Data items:
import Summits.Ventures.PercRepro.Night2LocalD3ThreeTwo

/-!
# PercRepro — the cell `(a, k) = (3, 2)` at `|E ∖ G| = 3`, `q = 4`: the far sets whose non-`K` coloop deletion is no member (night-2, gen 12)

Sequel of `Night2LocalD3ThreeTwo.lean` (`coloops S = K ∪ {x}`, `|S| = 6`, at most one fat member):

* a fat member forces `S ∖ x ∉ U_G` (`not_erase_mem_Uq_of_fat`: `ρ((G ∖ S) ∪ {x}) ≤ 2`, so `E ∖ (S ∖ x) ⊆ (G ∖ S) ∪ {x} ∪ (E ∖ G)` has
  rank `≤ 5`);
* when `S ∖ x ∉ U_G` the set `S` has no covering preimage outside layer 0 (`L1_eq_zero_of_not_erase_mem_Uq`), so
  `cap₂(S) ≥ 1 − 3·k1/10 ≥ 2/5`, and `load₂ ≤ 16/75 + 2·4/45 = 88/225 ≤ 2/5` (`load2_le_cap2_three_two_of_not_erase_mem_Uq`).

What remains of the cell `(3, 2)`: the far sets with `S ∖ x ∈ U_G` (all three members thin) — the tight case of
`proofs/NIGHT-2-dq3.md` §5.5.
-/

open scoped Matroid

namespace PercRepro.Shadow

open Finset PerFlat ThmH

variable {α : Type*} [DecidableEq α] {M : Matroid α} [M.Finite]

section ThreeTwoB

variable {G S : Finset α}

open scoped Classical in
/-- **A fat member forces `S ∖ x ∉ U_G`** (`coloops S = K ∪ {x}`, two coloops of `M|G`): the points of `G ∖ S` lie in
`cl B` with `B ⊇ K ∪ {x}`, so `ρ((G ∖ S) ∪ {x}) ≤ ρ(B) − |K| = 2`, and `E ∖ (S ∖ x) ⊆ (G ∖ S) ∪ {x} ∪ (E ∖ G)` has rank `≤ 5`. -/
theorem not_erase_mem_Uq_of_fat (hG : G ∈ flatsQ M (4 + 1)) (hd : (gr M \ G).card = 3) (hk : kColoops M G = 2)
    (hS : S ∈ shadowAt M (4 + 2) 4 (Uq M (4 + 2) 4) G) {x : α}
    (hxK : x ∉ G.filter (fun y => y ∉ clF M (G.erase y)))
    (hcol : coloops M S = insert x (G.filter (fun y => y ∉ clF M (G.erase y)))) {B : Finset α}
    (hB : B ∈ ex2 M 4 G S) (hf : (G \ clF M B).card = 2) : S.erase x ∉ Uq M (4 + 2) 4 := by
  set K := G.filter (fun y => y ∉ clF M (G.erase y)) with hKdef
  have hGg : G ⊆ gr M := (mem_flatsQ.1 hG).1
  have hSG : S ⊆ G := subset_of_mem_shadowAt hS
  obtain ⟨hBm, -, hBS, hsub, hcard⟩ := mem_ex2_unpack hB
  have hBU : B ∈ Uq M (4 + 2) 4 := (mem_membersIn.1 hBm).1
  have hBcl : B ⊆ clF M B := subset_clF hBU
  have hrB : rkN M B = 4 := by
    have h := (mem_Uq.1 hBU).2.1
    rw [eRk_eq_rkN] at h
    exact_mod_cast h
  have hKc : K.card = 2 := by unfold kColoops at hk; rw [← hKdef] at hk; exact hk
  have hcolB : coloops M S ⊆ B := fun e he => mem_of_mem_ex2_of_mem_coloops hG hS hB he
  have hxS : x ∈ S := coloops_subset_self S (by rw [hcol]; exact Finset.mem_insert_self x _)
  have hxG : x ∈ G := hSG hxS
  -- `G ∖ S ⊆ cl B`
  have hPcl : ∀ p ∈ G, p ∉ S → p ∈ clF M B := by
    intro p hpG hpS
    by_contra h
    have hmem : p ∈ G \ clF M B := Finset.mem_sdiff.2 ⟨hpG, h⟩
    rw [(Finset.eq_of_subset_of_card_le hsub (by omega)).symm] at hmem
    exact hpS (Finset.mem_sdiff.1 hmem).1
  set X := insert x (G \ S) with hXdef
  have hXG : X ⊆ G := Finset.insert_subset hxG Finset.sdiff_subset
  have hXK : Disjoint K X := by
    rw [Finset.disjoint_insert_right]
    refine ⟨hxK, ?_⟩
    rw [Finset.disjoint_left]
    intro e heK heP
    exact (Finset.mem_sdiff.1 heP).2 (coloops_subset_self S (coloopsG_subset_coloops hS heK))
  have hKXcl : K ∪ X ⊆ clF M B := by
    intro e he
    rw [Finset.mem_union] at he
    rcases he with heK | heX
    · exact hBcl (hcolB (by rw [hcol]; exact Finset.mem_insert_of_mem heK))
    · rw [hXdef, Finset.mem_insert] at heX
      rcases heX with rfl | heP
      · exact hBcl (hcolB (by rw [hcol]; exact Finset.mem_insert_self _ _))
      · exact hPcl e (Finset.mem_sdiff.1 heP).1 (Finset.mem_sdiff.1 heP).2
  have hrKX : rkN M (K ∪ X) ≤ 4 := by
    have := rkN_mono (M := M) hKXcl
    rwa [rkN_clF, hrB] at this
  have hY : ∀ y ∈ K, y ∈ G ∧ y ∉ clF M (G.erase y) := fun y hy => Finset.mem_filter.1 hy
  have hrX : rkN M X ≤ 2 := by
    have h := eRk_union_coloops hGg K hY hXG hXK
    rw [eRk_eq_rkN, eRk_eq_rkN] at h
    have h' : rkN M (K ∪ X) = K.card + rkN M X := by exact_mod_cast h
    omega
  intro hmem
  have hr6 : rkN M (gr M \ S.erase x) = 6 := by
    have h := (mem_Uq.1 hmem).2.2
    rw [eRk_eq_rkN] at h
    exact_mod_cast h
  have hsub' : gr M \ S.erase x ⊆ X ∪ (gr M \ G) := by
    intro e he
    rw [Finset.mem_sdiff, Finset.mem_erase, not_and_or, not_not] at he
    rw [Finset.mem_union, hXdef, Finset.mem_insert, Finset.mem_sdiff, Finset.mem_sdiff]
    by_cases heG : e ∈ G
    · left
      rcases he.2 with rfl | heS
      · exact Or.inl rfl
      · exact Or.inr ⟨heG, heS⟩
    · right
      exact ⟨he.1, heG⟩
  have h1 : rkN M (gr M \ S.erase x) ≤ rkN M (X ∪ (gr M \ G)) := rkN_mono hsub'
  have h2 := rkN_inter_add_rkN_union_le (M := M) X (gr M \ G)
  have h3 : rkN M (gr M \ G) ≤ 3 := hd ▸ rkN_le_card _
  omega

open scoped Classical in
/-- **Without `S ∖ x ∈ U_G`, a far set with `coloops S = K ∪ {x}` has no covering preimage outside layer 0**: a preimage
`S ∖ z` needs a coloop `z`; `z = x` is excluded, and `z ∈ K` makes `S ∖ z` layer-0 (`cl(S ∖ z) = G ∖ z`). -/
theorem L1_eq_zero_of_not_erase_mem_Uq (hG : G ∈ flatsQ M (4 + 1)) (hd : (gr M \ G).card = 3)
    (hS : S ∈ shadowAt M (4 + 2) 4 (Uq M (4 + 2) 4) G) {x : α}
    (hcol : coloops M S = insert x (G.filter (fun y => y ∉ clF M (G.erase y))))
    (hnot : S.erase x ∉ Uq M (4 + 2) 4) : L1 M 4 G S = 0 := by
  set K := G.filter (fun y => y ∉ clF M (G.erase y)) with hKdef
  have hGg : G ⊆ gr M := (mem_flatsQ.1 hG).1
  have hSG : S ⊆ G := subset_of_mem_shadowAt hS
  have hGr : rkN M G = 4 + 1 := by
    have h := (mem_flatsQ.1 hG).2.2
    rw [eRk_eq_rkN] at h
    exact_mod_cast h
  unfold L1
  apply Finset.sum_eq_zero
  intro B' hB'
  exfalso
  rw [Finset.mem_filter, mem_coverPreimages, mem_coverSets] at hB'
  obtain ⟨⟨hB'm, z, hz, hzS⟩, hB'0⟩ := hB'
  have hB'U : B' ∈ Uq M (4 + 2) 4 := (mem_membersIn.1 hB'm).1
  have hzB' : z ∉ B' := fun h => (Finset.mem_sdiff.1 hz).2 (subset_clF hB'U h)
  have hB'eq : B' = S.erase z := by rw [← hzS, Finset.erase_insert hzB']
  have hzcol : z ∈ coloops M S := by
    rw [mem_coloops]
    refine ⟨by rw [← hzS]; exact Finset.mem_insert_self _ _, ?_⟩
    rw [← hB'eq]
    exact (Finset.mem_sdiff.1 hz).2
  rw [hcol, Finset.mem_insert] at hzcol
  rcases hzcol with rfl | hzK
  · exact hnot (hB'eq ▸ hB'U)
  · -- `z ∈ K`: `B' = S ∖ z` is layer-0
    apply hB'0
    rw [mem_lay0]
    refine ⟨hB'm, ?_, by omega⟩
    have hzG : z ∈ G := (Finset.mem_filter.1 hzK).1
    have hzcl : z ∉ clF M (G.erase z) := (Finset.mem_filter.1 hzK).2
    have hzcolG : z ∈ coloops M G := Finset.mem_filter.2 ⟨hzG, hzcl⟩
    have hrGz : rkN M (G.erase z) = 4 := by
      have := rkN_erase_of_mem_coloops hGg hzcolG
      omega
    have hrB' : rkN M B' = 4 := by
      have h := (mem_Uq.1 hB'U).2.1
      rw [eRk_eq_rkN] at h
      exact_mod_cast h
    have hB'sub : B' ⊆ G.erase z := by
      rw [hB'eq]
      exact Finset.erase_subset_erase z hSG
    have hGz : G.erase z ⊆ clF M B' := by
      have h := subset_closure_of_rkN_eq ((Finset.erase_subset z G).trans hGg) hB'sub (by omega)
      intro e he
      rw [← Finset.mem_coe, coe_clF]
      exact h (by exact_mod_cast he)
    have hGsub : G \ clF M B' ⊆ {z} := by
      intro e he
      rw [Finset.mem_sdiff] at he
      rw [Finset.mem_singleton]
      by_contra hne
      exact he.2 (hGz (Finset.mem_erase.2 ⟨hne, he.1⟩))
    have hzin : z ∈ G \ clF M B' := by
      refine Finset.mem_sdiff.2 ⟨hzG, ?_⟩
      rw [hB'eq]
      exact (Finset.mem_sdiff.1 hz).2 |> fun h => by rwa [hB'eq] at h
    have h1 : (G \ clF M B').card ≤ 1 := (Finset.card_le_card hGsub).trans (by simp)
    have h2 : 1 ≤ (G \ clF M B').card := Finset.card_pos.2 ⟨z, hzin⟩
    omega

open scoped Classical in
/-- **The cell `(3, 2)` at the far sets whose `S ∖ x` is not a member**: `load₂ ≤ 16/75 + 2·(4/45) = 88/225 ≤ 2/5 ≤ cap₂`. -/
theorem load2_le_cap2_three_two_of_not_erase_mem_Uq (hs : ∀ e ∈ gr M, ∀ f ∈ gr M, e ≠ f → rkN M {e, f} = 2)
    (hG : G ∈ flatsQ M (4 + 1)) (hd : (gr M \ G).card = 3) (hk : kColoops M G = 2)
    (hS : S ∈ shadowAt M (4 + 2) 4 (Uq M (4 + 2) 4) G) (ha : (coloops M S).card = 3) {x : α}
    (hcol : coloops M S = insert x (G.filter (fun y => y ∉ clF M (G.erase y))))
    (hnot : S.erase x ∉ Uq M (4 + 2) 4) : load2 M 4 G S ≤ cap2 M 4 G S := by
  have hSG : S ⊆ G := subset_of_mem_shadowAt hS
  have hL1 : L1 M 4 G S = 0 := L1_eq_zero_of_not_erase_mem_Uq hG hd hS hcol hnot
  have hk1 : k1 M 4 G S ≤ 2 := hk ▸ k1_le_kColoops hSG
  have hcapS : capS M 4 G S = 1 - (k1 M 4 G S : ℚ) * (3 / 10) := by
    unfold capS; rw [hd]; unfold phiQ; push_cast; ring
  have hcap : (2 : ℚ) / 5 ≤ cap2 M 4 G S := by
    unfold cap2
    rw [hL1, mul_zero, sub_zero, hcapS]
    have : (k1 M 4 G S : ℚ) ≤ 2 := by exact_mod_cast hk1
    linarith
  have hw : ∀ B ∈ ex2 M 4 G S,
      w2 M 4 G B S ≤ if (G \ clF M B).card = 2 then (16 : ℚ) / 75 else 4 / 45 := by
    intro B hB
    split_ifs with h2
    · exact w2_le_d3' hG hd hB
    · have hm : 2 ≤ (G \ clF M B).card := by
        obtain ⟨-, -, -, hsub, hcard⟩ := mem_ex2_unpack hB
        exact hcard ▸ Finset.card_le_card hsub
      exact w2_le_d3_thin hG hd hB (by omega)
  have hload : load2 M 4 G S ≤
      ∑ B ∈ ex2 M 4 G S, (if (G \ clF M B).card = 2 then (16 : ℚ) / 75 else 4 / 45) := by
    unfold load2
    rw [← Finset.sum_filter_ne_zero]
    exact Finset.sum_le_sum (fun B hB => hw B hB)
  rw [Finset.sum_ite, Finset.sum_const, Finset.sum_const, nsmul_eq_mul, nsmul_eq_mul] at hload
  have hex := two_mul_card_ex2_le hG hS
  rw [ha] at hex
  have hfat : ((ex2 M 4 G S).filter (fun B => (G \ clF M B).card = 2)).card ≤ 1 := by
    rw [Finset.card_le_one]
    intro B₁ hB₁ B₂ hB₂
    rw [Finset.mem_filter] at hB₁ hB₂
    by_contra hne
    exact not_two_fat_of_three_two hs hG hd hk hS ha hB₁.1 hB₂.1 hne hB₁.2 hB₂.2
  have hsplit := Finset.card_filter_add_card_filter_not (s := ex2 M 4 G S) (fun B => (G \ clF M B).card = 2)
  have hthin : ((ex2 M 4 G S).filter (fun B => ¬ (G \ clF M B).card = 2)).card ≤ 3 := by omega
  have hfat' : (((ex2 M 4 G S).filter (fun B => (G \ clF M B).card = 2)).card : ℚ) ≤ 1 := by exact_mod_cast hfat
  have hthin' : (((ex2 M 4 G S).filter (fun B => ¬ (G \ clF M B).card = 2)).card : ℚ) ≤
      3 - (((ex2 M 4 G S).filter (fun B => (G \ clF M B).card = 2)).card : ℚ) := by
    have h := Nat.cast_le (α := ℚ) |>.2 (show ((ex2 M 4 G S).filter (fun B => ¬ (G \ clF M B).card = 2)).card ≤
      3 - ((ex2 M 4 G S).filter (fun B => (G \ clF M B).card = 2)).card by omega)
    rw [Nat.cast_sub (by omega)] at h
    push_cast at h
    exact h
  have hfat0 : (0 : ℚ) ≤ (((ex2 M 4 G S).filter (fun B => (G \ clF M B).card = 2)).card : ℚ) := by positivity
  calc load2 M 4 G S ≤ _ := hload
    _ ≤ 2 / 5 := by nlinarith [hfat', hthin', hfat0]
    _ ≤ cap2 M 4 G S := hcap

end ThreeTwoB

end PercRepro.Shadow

* _Exercise requirements_:
Every line from the one containing "push_cast at h" through the final line of the data above is to be restated word for word, and nothing more.

* _Problem solution_:
    push_cast at h
    exact h
  have hfat0 : (0 : ℚ) ≤ (((ex2 M 4 G S).filter (fun B => (G \ clF M B).card = 2)).card : ℚ) := by positivity
  calc load2 M 4 G S ≤ _ := hload
    _ ≤ 2 / 5 := by nlinarith [hfat', hthin', hfat0]
    _ ≤ cap2 M 4 G S := hcap

end ThreeTwoB

end PercRepro.Shadow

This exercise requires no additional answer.